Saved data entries
import Summits.CriticalPhenomena.SAWScalingLimit.Theses.SAWDeterminantalDiagonal

/-!
# `TargetFromCruxes` (stmt-CriticalPhenomena-14274): the cruxes of `SAWDeterminantalDiagonal` give its target

Support item stmt-CriticalPhenomena-14274 (route-choice repair, option (a)): the four cruxes `NeutralRestriction`,
`DiscrepancyConfCov`, `DiagonalUniversality`, `DiscrepancySimple` with the supports `LSWSimpleRestrictionIsSLE`,
`RestrictionOfDiagLimit` imply `Target = (DW) ∧ (U)`.  (U) is `DiagonalUniversality` verbatim; (DW) at the fugacity `x`
produced by `DiscrepancyConfCov`: `RestrictionOfDiagLimit` fed with `NeutralRestriction` gives the restriction property of
the limit family `P`, `DiscrepancySimple` its simple-curve clause, `LSWSimpleRestrictionIsSLE` then `IsSLELaw (8/3) D (P D)`,
i.e. `P D` is the push-forward of Wiener measure under a chordal SLE_{8/3} curve; `integral_map` converts the convergence of
test integrals to `P D` into `ConvergesInLawToSLE (8/3)`.  The term of the route's certified deciding theorem `closes` with
the pair constructor in front; pure logic.  [cite: LawlerSchrammWerner2003Restriction, Thm 8.4]
-/

namespace Summit.CriticalPhenomena.SAWScalingLimit.Theorems

open Summit.CriticalPhenomena.SAWScalingLimit.Theses

/-- **`TargetFromCruxes` (stmt-CriticalPhenomena-14274)** of route `SAWDeterminantalDiagonal`:
`NeutralRestriction → DiscrepancyConfCov → DiagonalUniversality → DiscrepancySimple → LSWSimpleRestrictionIsSLE →
RestrictionOfDiagLimit → Target`. [cite: LawlerSchrammWerner2003Restriction, Thm 8.4] -/
theorem DetDiagTargetFromCruxes_proof : SAWDeterminantalDiagonal.TargetFromCruxes := by
  intro hNR hCC hDU hSimple hLSW hRes
  refine ⟨?_, hDU⟩
  obtain ⟨x, hx, P, hPch, hlim, hcov⟩ := hCC
  have hres : P.IsRestriction := hRes hNR x hx P hPch hlim hcov
  have hsimple := hSimple x hx P hPch hlim hcov hres
  have hsle : ∀ D : Literature.Probability.RandomPlanarGeometry.DobrushinDomain,
      Literature.Probability.RandomPlanarGeometry.IsSLELaw ((8 : NNReal) / 3) D (P D) :=
    hLSW P hPch hcov hres hsimple
  refine ⟨x, hx, ?_⟩
  intro D a b hab
  obtain ⟨Γ, hΓ, hPD⟩ := hsle D
  refine ⟨Γ, hΓ, Filter.Eventually.of_forall fun δ =>
    (Literature.Probability.RandomPlanarGeometry.SAW.DomainSAW.measurable_of_top _).aemeasurable,
    fun f => ?_⟩
  have h := hlim D a b hab f
  have e : (∫ ω, f (id ω) ∂(P D)) =
      ∫ ω, f (Γ ω) ∂Literature.Probability.Process.preWienerMeasure := by
    rw [hPD]
    exact MeasureTheory.integral_map hΓ.aemeasurable f.continuous.aestronglyMeasurable
  rw [e] at h
  exact h

end Summit.CriticalPhenomena.SAWScalingLimit.Theorems
import Summits.QuantumFields.GaugeBoot.Rows.KZL2rpD3STab
import HarnessLib

/-!
# Gauge-boot: kernel check of the raw `site1` class table of the kz-L2-rp-3D problems, rows 63–99 (part 3/6)

Cell `pub-gaugeboot` (HOME `run/shared/lean/pub/pub-gaugeboot/`), seat lean1 (torus positivity layer for rows C15–C19, C34–C40 (+ the w1x2 / w1x3 / w2x2 windows of the same family) =
the certified kz-L2-rp-3D windows: label set, reflection lines, class/witness tables, the reduction identity; Hermitian half transported from `KZL2HD3`).

HONEST FRAMING (page 1 of every file of this cell): certified bounds on lattice expectations at STATED coupling,
gauge group, dimension and torus size; NOT a mass gap, NOT a continuum limit, NOT a string tension, NOT large `N`.
The venture is explicitly NOT Yang–Mills-summit-bearing (barriers `FixedCouplingUltralocality`,
`PerturbativeInvisibility`).

`scanon_rows_<lo>_<hi> : ∀ i, lo ≤ i < hi → ∀ j ≥ i, KZL2rpD3.SCanonOK i j`, each range one closed computation (`decide +kernel`,
≤ 900 entries per theorem — farm calibration for D = 3 reflection words); assembled in `KZL2rpD3Red`.
-/

noncomputable section

open Literature.MathematicalPhysics.QuantumFieldTheory

namespace Summit.QuantumFields.GaugeBoot

namespace KZL2rpD3

set_option maxHeartbeats 0 in
/-- Rows `63 ≤ i < 67` of the `site1` class table of the kz-L2-rp-3D problems canonicalise (946 entries; kernel). -/
theorem scanon_rows_63_67 : ∀ i : Fin 301, 63 ≤ i.val → i.val < 67 → ∀ j : Fin 301, i.val ≤ j.val → KZL2rpD3.SCanonOK i j := by
  decide +kernel

set_option maxHeartbeats 0 in
/-- Rows `67 ≤ i < 71` of the `site1` class table of the kz-L2-rp-3D problems canonicalise (930 entries; kernel). -/
theorem scanon_rows_67_71 : ∀ i : Fin 301, 67 ≤ i.val → i.val < 71 → ∀ j : Fin 301, i.val ≤ j.val → KZL2rpD3.SCanonOK i j := by
  decide +kernel

set_option maxHeartbeats 0 in
/-- Rows `71 ≤ i < 75` of the `site1` class table of the kz-L2-rp-3D problems canonicalise (914 entries; kernel). -/
theorem scanon_rows_71_75 : ∀ i : Fin 301, 71 ≤ i.val → i.val < 75 → ∀ j : Fin 301, i.val ≤ j.val → KZL2rpD3.SCanonOK i j := by
  decide +kernel

set_option maxHeartbeats 0 in
/-- Rows `75 ≤ i < 80` of the `site1` class table of the kz-L2-rp-3D problems canonicalise (1120 entries; kernel). -/
theorem scanon_rows_75_80 : ∀ i : Fin 301, 75 ≤ i.val → i.val < 80 → ∀ j : Fin 301, i.val ≤ j.val → KZL2rpD3.SCanonOK i j := by
  decide +kernel

set_option maxHeartbeats 0 in
/-- Rows `80 ≤ i < 85` of the `site1` class table of the kz-L2-rp-3D problems canonicalise (1095 entries; kernel). -/
theorem scanon_rows_80_85 : ∀ i : Fin 301, 80 ≤ i.val → i.val < 85 → ∀ j : Fin 301, i.val ≤ j.val → KZL2rpD3.SCanonOK i j := by
  decide +kernel

set_option maxHeartbeats 0 in
/-- Rows `85 ≤ i < 90` of the `site1` class table of the kz-L2-rp-3D problems canonicalise (1070 entries; kernel). -/
theorem scanon_rows_85_90 : ∀ i : Fin 301, 85 ≤ i.val → i.val < 90 → ∀ j : Fin 301, i.val ≤ j.val → KZL2rpD3.SCanonOK i j := by
  decide +kernel

set_option maxHeartbeats 0 in
/-- Rows `90 ≤ i < 95` of the `site1` class table of the kz-L2-rp-3D problems canonicalise (1045 entries; kernel). -/
theorem scanon_rows_90_95 : ∀ i : Fin 301, 90 ≤ i.val → i.val < 95 → ∀ j : Fin 301, i.val ≤ j.val → KZL2rpD3.SCanonOK i j := by
  decide +kernel

set_option maxHeartbeats 0 in
/-- Rows `95 ≤ i < 100` of the `site1` class table of the kz-L2-rp-3D problems canonicalise (1020 entries; kernel). -/
theorem scanon_rows_95_100 : ∀ i : Fin 301, 95 ≤ i.val → i.val < 100 → ∀ j : Fin 301, i.val ≤ j.val → KZL2rpD3.SCanonOK i j := by
  decide +kernel

end KZL2rpD3

end Summit.QuantumFields.GaugeBoot

end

WHAT THIS TASK INVOLVES
I'd like the lines above from the one with "Support item stmt-CriticalPhenomena-14274" up to and including the one with "verbatim; (DW) at" copied exactly, with no other lines.

SOLUTION TO THE EXERCISE
Support item stmt-CriticalPhenomena-14274 (route-choice repair, option (a)): the four cruxes `NeutralRestriction`,
`DiscrepancyConfCov`, `DiagonalUniversality`, `DiscrepancySimple` with the supports `LSWSimpleRestrictionIsSLE`,
`RestrictionOfDiagLimit` imply `Target = (DW) ∧ (U)`.  (U) is `DiagonalUniversality` verbatim; (DW) at the fugacity `x`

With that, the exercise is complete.